Deutsche Börse Photography Foundation Prize @ The Photographers’ Gallery

3rd March 2023 – 11th June 2023

Frida Orupabo | Bieke Depoorter | Samuel Fosso | Arthur Jafa

The Deutsche Börse Photography Foundation Prize consistently demonstrates its ability to shortlist photographers on the cutting edge of contemporary photography. That’s not to say that I always like what’s shortlisted and this year was no different, but it’s never conventional and always demands of the viewer an engagement that goes beyond the images themselves. In fact the images are often only the handle with which to wrestle with wider societal concerns.

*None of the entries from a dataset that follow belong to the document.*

import Summits.ResolutionOfSingularities.ResolutionOfSingularities.Theorems.EquisingularLiftEquisingularLiftNatResidueHypDefsE8
import Summits.ResolutionOfSingularities.ResolutionOfSingularities.Theorems.EquisingularLiftEquisingularLiftNatModelTraceEmbDim
import Summits.ResolutionOfSingularities.ResolutionOfSingularities.Theorems.EquisingularLiftEquisingularLiftNatModelStep
import Summits.ResolutionOfSingularities.ResolutionOfSingularities.Theorems.EquisingularLiftEquisingularLiftWittRing
import Summits.ResolutionOfSingularities.ResolutionOfSingularities.Theorems.EquisingularLiftEquisingularLiftGoodAtOfSmooth
import Summits.ResolutionOfSingularities.ResolutionOfSingularities.Theorems.EquisingularLiftEquisingularLiftProjectiveAmbientSmoothProper
import Summits.ResolutionOfSingularities.ResolutionOfSingularities.Theorems.EquisingularLiftEquisingularLiftProjectiveAmbientFibre
import Literature.AlgebraicGeometry.Resolution.BlowupsExistence
import HarnessLib

/-!
# [OURS · L1 W4.5(b) · EL♮(3) · WIDTH TABLE D15 «ν-LIFT DOOR», NEGATIVE SIDE] THE EMBEDDING-DIMENSION OBSTRUCTION TO THE ν-LIFT SLOT, IN THE KERNEL:
# `LiftNose.noseLift₀_false_of_lt_spanFinrank` — a point of the strict transform `Z₂` with `dim 𝒪_{Z̃₂,z} + 1 < μ(𝔪_{Z̃₂,z})` ⇒ `¬ NoseLift₀ k 3 H ι Z hZ S hS`

res-L1-w45b-nose-w1 g7 (WIDTH seat D-0157 DOOR 1; memo `NU-LIFT-OBSTRUCTION-nose-w1.md` 2f087d691d1f1f28 §2–§3, desk BOOKING R78e (1) «the νLIFT
non-membership test», panel CONCUR ×3).  The by-hand lemma of the memo («a regular `O`-flat `C` with exact REDUCED trace `Z̃₂` forces `μ(𝔪_{Z̃₂,z}) ≤
dim + 1` at every point — so an embedding-dimension-3 curve point admits none, over ANY `O`») is ALREADY a kernel fact of this tree: ✓
`ModelSquare.not_exists_regular_flat_model_of_lt_spanFinrank` (…NatModelTraceEmbDim, res-L1-w45b-nose-w1 g6, p703581).  This module aims it at the
D15 slot `NoseLift₀` (res-type-027 ✓ …NatResidueHypDefsE8): since the slot quantifies over EVERY admissible `(O, θ, φ)`, EVERY blow-up `X₁` of its
sections and EVERY downstairs blow-up `F₂` of `S` with a model square, ONE admissible base (the Witt ring, ✓ `stub_wittRing`), ONE graded lift
(`MvPolynomial.map`), the blow-ups (Literature ✓ `exists_isBlowup`) and the model square of ✓ `modelStep` suffice to extract a centre `C` that the g6
no-go forbids.  The obstruction hypothesis is stated for EVERY downstairs blow-up of `𝓘⟨S⟩` (they are isomorphic; the customer certifies the germ once).
OURS; NOT a statement of any manuscript ([Hironaka2017] is a candidate under adjudication, nothing of it is asserted); AI-written, weaker than expert review.
DEF-FREE; no `sorry`; standard axioms.  `--kind proof --supports stmt-ResolutionOfSingularities-20148 --as helper`, counted 0.  EL♮(3) is NOT proved here
(negative-side / census lemma: it certifies NON-membership in the νLIFT disjunct, not a failure of EL♮(3)); resolution in char p NOT proved.
[cite: Matsumura1987, Thm. 14.2] [folklore]
-/

set_option linter.dupNamespace false -- mandated namespace `Summit.<Summit>.<Problem>` of this single-conjunct summit

noncomputable section

open CategoryTheory CategoryTheory.Limits AlgebraicGeometry TopologicalSpace Topology IsLocalRing
open MvPolynomial
open Literature.AlgebraicGeometry.Resolution
open AlgebraicGeometry.Scheme.IdealSheafData
open Summit.ResolutionOfSingularities.ResolutionOfSingularities.Cruxes.EquisingularLift.StrataSplit

namespace Summit.ResolutionOfSingularities.ResolutionOfSingularities.Cruxes.EquisingularLiftNat.Sections.LiftNose

/-- ★ **THE ν-LIFT SLOT FAILS AT AN EMBEDDING-DIMENSION OBSTRUCTED STRICT TRANSFORM** (memo §2–§3 in the kernel): over an algebraically closed `k`
of characteristic `p > 0`, if for EVERY blow-up `υ : F₂ ⟶ ℙ³_k` of `𝓘⟨S⟩` the reduced strict transform `Z̃₂ = redSub F₂ (closure υ⁻¹(Z ∖ S))` has a
point `z` with `dim 𝒪_{Z̃₂,z} + 1 < μ(𝔪_{Z̃₂,z})` (e.g. a closed curve point of embedding dimension 3), then `¬ NoseLift₀ k 3 H ι Z hZ S hS`.
Witness base: the Witt ring of `k` (✓ `stub_wittRing`); graded lift `MvPolynomial.map`; model square by ✓ `modelStep` with the trivial chain predicate;
contradiction by ✓ `ModelSquare.not_exists_regular_flat_model_of_lt_spanFinrank`. [OURS · negative-side census lemma; counted 0; EL♮(3) NOT proved] -/
theorem noseLift₀_false_of_lt_spanFinrank (p : ℕ) (hp : p.Prime) (k : Type) [Field k] [CharP k p] [IsAlgClosed k]
    (H : AlgebraicGeometry.Scheme.{0}) (ι : H ⟶ (Literature.AlgebraicGeometry.Motives.projectiveSpace 3 k).left)
    (Z : Set (Literature.AlgebraicGeometry.Motives.projectiveSpace 3 k).left) (hZ : IsClosed Z)
    (S : Set (Literature.AlgebraicGeometry.Motives.projectiveSpace 3 k).left) (hS : IsClosed S)
    (hedim : ∀ (F₂ : Scheme.{0}) (υ : F₂ ⟶ (Literature.AlgebraicGeometry.Motives.projectiveSpace 3 k).left),
      IsBlowup υ (vanishingIdeal (⟨S, hS⟩ : Closeds (Literature.AlgebraicGeometry.Motives.projectiveSpace 3 k).left)) →
      ∃ z : ↥(redSub F₂ (closure (υ ⁻¹' (Z \ S))) isClosed_closure),
        ringKrullDim ((redSub F₂ (closure (υ ⁻¹' (Z \ S))) isClosed_closure).presheaf.stalk z) + 1 <
          (((maximalIdeal ((redSub F₂ (closure (υ ⁻¹' (Z \ S))) isClosed_closure).presheaf.stalk z)).spanFinrank : ℕ∞) : WithBot ℕ∞)) :
    ¬ NoseLift₀ k 3 H ι Z hZ S hS := by
  classical
  intro hL
  -- ONE admissible base: the Witt ring of `k`, with its graded coefficient map
  obtain ⟨O, i1, i2, i3, _, i5, i6, π, hπ⟩ := stub_wittRing p hp k
  letI := MvPolynomial.gradedAlgebra (σ := Fin (3 + 1)) (R := O)
  letI := MvPolynomial.gradedAlgebra (σ := Fin (3 + 1)) (R := k)
  let φ : homogeneousSubmodule (Fin (3 + 1)) O →+*ᵍ homogeneousSubmodule (Fin (3 + 1)) k := ⟨MvPolynomial.map π, fun h ↦ h.map π⟩
  have hφ : ∀ s, φ s = MvPolynomial.map π s := fun _ ↦ rfl
  have hφ' := ProjectiveAmbientFibre.irrelevant_le_map_gradedMap π φ hφ
  -- the slot at `(O, π, φ)`: the sections `𝓢` and the centre promise
  obtain ⟨𝓢, h𝓢reg, h𝓢fl, h𝓢tr, -, hC⟩ := hL O π hπ φ hφ' hφ
  -- the ambient `ℙ³_O → Spec O`: smooth, hence locally Noetherian and regular
  set q : Proj (homogeneousSubmodule (Fin (3 + 1)) O) ⟶ Spec (.of O) :=
    Proj.toSpecZero (homogeneousSubmodule (Fin (3 + 1)) O) ≫
      Spec.map (CommRingCat.ofHom (algebraMap O (homogeneousSubmodule (Fin (3 + 1)) O 0))) with hq
  obtain ⟨hsm, -⟩ := stub_projectiveAmbientSmoothProper O 3
  haveI : Smooth q := hsm
  haveI hPnoeth : IsLocallyNoetherian (Proj (homogeneousSubmodule (Fin (3 + 1)) O)) := LocallyOfFiniteType.isLocallyNoetherian q
  have hPreg : Scheme.IsRegular (Proj (homogeneousSubmodule (Fin (3 + 1)) O)) := fun y => (stub_goodAtOfSmooth O _ q hsm y).1
  -- the base model square `Proj φ : ℙ³_k → ℙ³_O` over `Spec π`
  have hP := ProjectiveAmbientFibre.isPullback_projMap π φ hφ hπ hφ'
  have hsq₀ : IsPullback (Proj.map φ hφ') (Proj.toSpecZero (homogeneousSubmodule (Fin (3 + 1)) k) ≫
      Spec.map (CommRingCat.ofHom (algebraMap k (homogeneousSubmodule (Fin (3 + 1)) k 0))))
      (𝟙 _ ≫ q) (Spec.map (CommRingCat.ofHom π)) := by
    rw [Category.id_comp]; exact hP
  -- the two blow-ups: of the sections upstairs, of `𝓘⟨S⟩` downstairs
  obtain ⟨X₁, τ, hτ⟩ := exists_isBlowup (Proj (homogeneousSubmodule (Fin (3 + 1)) O)) 𝓢
  obtain ⟨F₂, υ, hυ⟩ := exists_isBlowup (Literature.AlgebraicGeometry.Motives.projectiveSpace 3 k).left
    (vanishingIdeal (⟨S, hS⟩ : Closeds (Literature.AlgebraicGeometry.Motives.projectiveSpace 3 k).left))
  -- the model square of the blow-up (✓ `modelStep`, trivial chain predicate, `Y := ∅`)
  have hfl' : Flat (𝓢.subschemeι ≫ 𝟙 (Proj (homogeneousSubmodule (Fin (3 + 1)) O)) ≫ q) := by
    rw [Category.id_comp]; exact h𝓢fl
  have hoff : (𝟙 (Proj (homogeneousSubmodule (Fin (3 + 1)) O)) : _ ⟶ _) '' (𝓢.support : Set (Proj (homogeneousSubmodule (Fin (3 + 1)) O))) ⊆
      {x | ¬ IsGenericPoint x (∅ : Set (Proj (homogeneousSubmodule (Fin (3 + 1)) O)))} := by
    intro x _ hgen
    have h1 : x ∈ (∅ : Set (Proj (homogeneousSubmodule (Fin (3 + 1)) O))) := hgen.mem
    exact h1
  obtain ⟨-, -, hX₁noeth, j₂, t₂, hsq₂, hcomm, -⟩ :=
    modelStep O k π hπ (Proj (homogeneousSubmodule (Fin (3 + 1)) O)) q ∅ (fun _ _ _ => True) (fun _ _ _ _ _ _ _ _ _ _ _ _ => trivial)
      (Proj (homogeneousSubmodule (Fin (3 + 1)) O)) (𝟙 _) ((Proj.map φ hφ') '' Set.univ) trivial hPreg
      (Literature.AlgebraicGeometry.Motives.projectiveSpace 3 k).left (Proj.map φ hφ') _ hsq₀ Set.univ rfl
      𝓢 (vanishingIdeal (⟨S, hS⟩ : Closeds (Literature.AlgebraicGeometry.Motives.projectiveSpace 3 k).left)) h𝓢tr h𝓢reg hfl' hoff
      (Set.subset_univ _) X₁ τ hτ F₂ υ hυ
  haveI := hX₁noeth
  have hsq₂' : IsPullback j₂ t₂ (τ ≫ q) (Spec.map (CommRingCat.ofHom π)) := by
    simpa only [Category.comp_id, Category.assoc] using hsq₂
  -- the slot's centre on `X₁` …
  obtain ⟨C, hCreg, hCfl, hCj, -⟩ := hC X₁ τ hτ F₂ υ hυ j₂ t₂ hsq₂' hcomm
  -- … is forbidden by the g6 no-go at the obstructed point of `Z̃₂`
  exact ModelSquare.not_exists_regular_flat_model_of_lt_spanFinrank O π hπ (τ ≫ q) j₂ t₂ hsq₂' (closure (υ ⁻¹' (Z \ S))) isClosed_closure
    (hedim F₂ υ hυ) ⟨C, hCreg, hCfl, hCj⟩

end Summit.ResolutionOfSingularities.ResolutionOfSingularities.Cruxes.EquisingularLiftNat.Sections.LiftNose

end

With previous winners including Andreas Gursky, Boris Mikhailov, John Stezaker and Adam Broomberg & Oliver Chanarin, the four shortlisted this year have earned attention.

Good photographers manage to engage with difficult areas. Areas that are either difficult for the wider public to access, or areas which hold a mirror up to what we as a society have become. Three of the four photographers here present us, the viewer, with what it is to be black and shed a light on their black experience.

Frida Orupabo

Frida’s focus is on the way black women are depicted, historically through use of archival images or currently through images found on the internet. The images depicting the black woman two-dimensionally as slave and/or object fitting a pre-constructed misogynistic or racist narrative in a society predominantly geared towards the white male. Frida’s work refashions these images of nameless women through collage, to produce a black woman with a new identity; One with more complexity and ambivalence; attributes absent in the originals.
 

‘Batwoman’ (2021)

‘Seated With Two Hands’ (2021)

‘Girl With Necklace’ (2021)

Installation View

Bieke Depoorter

Depoorter states that her works start from chance encounters with people. The relationships that she subsequently builds with these people, guides and defines her work. There is therefore an element of uncertainty in the outcome, which is of course the point of these photographic studies. This is exemplified by the two cases on show here. Michael is the story of a man she met in Portland, Oregon. As a result of his subsequent disappearance, Depoorter reconstructs his life through the images and information she has of him. The gallery therefore acting as both shrine and investigation room of Michael’s life, akin to a police office of a hunt for a missing person. 

The second person that Depoorter encounters is Agata. This too has proved problematic in that the relationship between photographer and subject evolved to a point where the power dynamic also shifted. Agata has since questioned Depoorter’s right to use the images of her or to present her study.

For me, both these cases are intriguing up to a point. Ultimately, they are very personal but have little to say beyond giving a philosophical insight into our relationships with other people. The fact that these two people are ‘ordinary’ makes it a light exercise.

Samuel Fosso

The eventual winner of the prize, Samuel Fosso photographs himself inhabiting the bodies of other black figures. His African Spirits series shows him reimagined as Martin Luther King, Angela Davis, Haile Selassie and Malcolm X amongst others. His purpose, to pay homage to their struggle for racial equality, liberation and independence, whilst also constructing a visual archive of pan-African independence. 

Earlier photographs show self-portraits, with Fosso in a variety of poses and outfits exploring  the intersections of gender, sexuality and post-colonial African Identity.

Perhaps most poignant were the two images from his Allonzenfans series in which Fosso, dressed as black soldiers, pays tribute to the seldom acknowledged contribution of those African soldiers who fought in both World wars as part of allied colonial powers. Fosso’s aim, “to show the black man’s relationship to the power that oppresses him”.
 

From the ‘Allonzenfans’ series (2013)

Martin Luther King Jr. from the series ‘African Spirits’ (2008)

Angela Davis from the series ‘African Spirits’ (2008)

Installation View from the series ‘African Spirits’ (2008)

Arthur Jafa

Jafa’s section of the exhibition was the one which felt like it didn’t do the artist justice. His body of work, including both static and the moving image is so large that this snippet of his exhibition ‘Live Evil’ felt disjointed.

Jafa’s aim was to depict the black narrative as a representation of the wider human narrative. The fact that black bodies have been under duress for so long is something that he explores here.  

‘Mickey Mouse was a Scorpio’ (2016 – 2018)

‘Rwanda’ (1999)

‘Ex-Slave Gordon 1863’ (2017)

The Deutsche Börse Photography Foundation Prize at the Photographers’ Gallery is always worth a look. Four artists at the forefront of contemporary photography. If it has one weakness, it is that it is only able to provide a taste of the exhibition that these artists were nominated as a result of. In Jafa’s case certainly, this was a real pity.

What is increasingly clear though is that the voices of the marginalised are the ones that resonate loudest.